DATA FOR PROCESSING:
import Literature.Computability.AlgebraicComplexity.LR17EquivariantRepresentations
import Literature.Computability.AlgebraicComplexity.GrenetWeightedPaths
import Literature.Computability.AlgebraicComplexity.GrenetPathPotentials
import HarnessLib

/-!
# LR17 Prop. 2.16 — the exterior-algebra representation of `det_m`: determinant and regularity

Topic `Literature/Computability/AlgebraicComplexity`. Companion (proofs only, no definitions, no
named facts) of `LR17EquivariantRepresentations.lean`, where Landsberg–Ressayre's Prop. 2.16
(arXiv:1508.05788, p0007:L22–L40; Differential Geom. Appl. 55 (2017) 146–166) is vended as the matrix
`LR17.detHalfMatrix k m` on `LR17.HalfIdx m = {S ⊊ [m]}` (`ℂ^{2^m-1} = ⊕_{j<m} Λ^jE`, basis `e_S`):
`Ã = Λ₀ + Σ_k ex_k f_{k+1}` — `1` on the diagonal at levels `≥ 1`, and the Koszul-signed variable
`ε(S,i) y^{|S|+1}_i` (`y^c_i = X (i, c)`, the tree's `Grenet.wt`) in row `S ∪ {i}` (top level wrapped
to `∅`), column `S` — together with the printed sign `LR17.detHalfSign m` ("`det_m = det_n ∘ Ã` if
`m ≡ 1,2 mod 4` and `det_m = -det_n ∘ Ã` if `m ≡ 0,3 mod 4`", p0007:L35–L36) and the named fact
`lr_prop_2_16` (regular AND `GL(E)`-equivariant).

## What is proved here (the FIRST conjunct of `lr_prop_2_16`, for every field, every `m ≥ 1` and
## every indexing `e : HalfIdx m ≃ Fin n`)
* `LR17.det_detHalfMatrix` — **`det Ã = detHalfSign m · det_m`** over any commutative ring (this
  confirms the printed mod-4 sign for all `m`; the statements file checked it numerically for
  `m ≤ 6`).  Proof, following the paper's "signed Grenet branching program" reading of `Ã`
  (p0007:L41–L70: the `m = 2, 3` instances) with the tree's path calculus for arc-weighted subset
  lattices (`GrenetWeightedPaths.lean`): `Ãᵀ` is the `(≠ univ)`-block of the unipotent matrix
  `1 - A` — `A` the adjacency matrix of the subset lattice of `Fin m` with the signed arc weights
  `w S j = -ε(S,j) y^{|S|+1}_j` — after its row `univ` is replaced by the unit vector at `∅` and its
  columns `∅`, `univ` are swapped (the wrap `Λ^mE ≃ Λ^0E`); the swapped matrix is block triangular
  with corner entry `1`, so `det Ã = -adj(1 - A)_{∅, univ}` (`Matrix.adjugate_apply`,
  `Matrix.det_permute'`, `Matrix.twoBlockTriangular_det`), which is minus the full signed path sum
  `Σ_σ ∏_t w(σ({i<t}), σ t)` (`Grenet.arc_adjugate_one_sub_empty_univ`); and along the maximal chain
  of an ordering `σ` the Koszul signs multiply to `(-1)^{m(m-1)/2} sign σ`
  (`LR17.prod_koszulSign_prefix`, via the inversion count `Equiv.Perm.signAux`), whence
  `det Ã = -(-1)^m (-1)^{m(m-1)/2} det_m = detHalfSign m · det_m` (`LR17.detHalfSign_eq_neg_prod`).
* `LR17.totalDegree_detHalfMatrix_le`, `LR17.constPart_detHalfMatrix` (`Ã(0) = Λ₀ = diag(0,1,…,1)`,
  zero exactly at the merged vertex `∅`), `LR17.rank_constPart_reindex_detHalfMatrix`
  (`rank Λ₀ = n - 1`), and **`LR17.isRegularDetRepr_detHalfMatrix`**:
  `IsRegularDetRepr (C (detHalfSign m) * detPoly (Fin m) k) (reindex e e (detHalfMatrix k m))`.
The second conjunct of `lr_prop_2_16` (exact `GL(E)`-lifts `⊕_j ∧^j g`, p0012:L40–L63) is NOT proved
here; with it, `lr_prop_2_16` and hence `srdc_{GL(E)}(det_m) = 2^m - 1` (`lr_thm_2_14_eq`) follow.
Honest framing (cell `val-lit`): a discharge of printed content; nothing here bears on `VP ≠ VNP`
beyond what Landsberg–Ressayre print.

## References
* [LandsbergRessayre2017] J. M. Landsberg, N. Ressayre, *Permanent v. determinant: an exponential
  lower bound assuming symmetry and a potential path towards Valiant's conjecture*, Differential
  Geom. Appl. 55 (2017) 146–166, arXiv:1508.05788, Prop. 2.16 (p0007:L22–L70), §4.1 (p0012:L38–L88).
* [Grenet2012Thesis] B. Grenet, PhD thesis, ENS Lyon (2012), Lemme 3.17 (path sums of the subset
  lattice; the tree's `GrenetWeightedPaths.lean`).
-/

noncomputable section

==

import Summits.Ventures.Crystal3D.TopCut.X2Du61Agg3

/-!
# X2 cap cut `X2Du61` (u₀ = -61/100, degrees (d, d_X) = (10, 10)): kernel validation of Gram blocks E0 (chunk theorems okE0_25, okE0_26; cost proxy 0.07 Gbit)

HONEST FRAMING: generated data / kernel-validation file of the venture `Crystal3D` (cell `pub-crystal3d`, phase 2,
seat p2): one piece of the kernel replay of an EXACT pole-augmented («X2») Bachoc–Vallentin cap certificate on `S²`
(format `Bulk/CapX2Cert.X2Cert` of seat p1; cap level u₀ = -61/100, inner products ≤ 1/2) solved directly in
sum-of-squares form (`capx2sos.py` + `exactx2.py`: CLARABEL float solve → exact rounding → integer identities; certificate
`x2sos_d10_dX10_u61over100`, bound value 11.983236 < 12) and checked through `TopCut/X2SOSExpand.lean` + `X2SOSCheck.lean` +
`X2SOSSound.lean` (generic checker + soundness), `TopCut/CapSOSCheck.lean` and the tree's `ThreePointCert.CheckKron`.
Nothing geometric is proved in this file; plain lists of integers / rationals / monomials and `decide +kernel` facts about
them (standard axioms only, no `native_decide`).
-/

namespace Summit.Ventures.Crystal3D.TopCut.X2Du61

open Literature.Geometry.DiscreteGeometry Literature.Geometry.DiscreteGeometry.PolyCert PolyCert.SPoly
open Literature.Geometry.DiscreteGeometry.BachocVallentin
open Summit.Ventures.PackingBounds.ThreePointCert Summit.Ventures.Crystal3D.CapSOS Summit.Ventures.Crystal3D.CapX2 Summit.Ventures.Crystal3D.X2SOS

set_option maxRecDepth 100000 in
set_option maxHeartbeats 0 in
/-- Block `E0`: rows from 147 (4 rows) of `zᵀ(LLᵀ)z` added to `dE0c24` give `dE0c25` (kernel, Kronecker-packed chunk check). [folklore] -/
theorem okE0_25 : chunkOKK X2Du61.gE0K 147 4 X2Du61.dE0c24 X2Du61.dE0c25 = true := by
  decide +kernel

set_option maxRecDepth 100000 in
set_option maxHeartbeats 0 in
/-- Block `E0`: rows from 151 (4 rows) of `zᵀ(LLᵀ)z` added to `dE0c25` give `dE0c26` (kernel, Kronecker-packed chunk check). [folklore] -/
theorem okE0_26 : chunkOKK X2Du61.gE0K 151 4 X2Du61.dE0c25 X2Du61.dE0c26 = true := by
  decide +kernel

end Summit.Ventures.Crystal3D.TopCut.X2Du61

WORK REQUIRED: Reproduce the lines above, beginning at the line with "is block triangular" and stopping after the line with "signed path sum", exactly as they are.

RESULT OF THE TASK:
  columns `∅`, `univ` are swapped (the wrap `Λ^mE ≃ Λ^0E`); the swapped matrix is block triangular
  with corner entry `1`, so `det Ã = -adj(1 - A)_{∅, univ}` (`Matrix.adjugate_apply`,
  `Matrix.det_permute'`, `Matrix.twoBlockTriangular_det`), which is minus the full signed path sum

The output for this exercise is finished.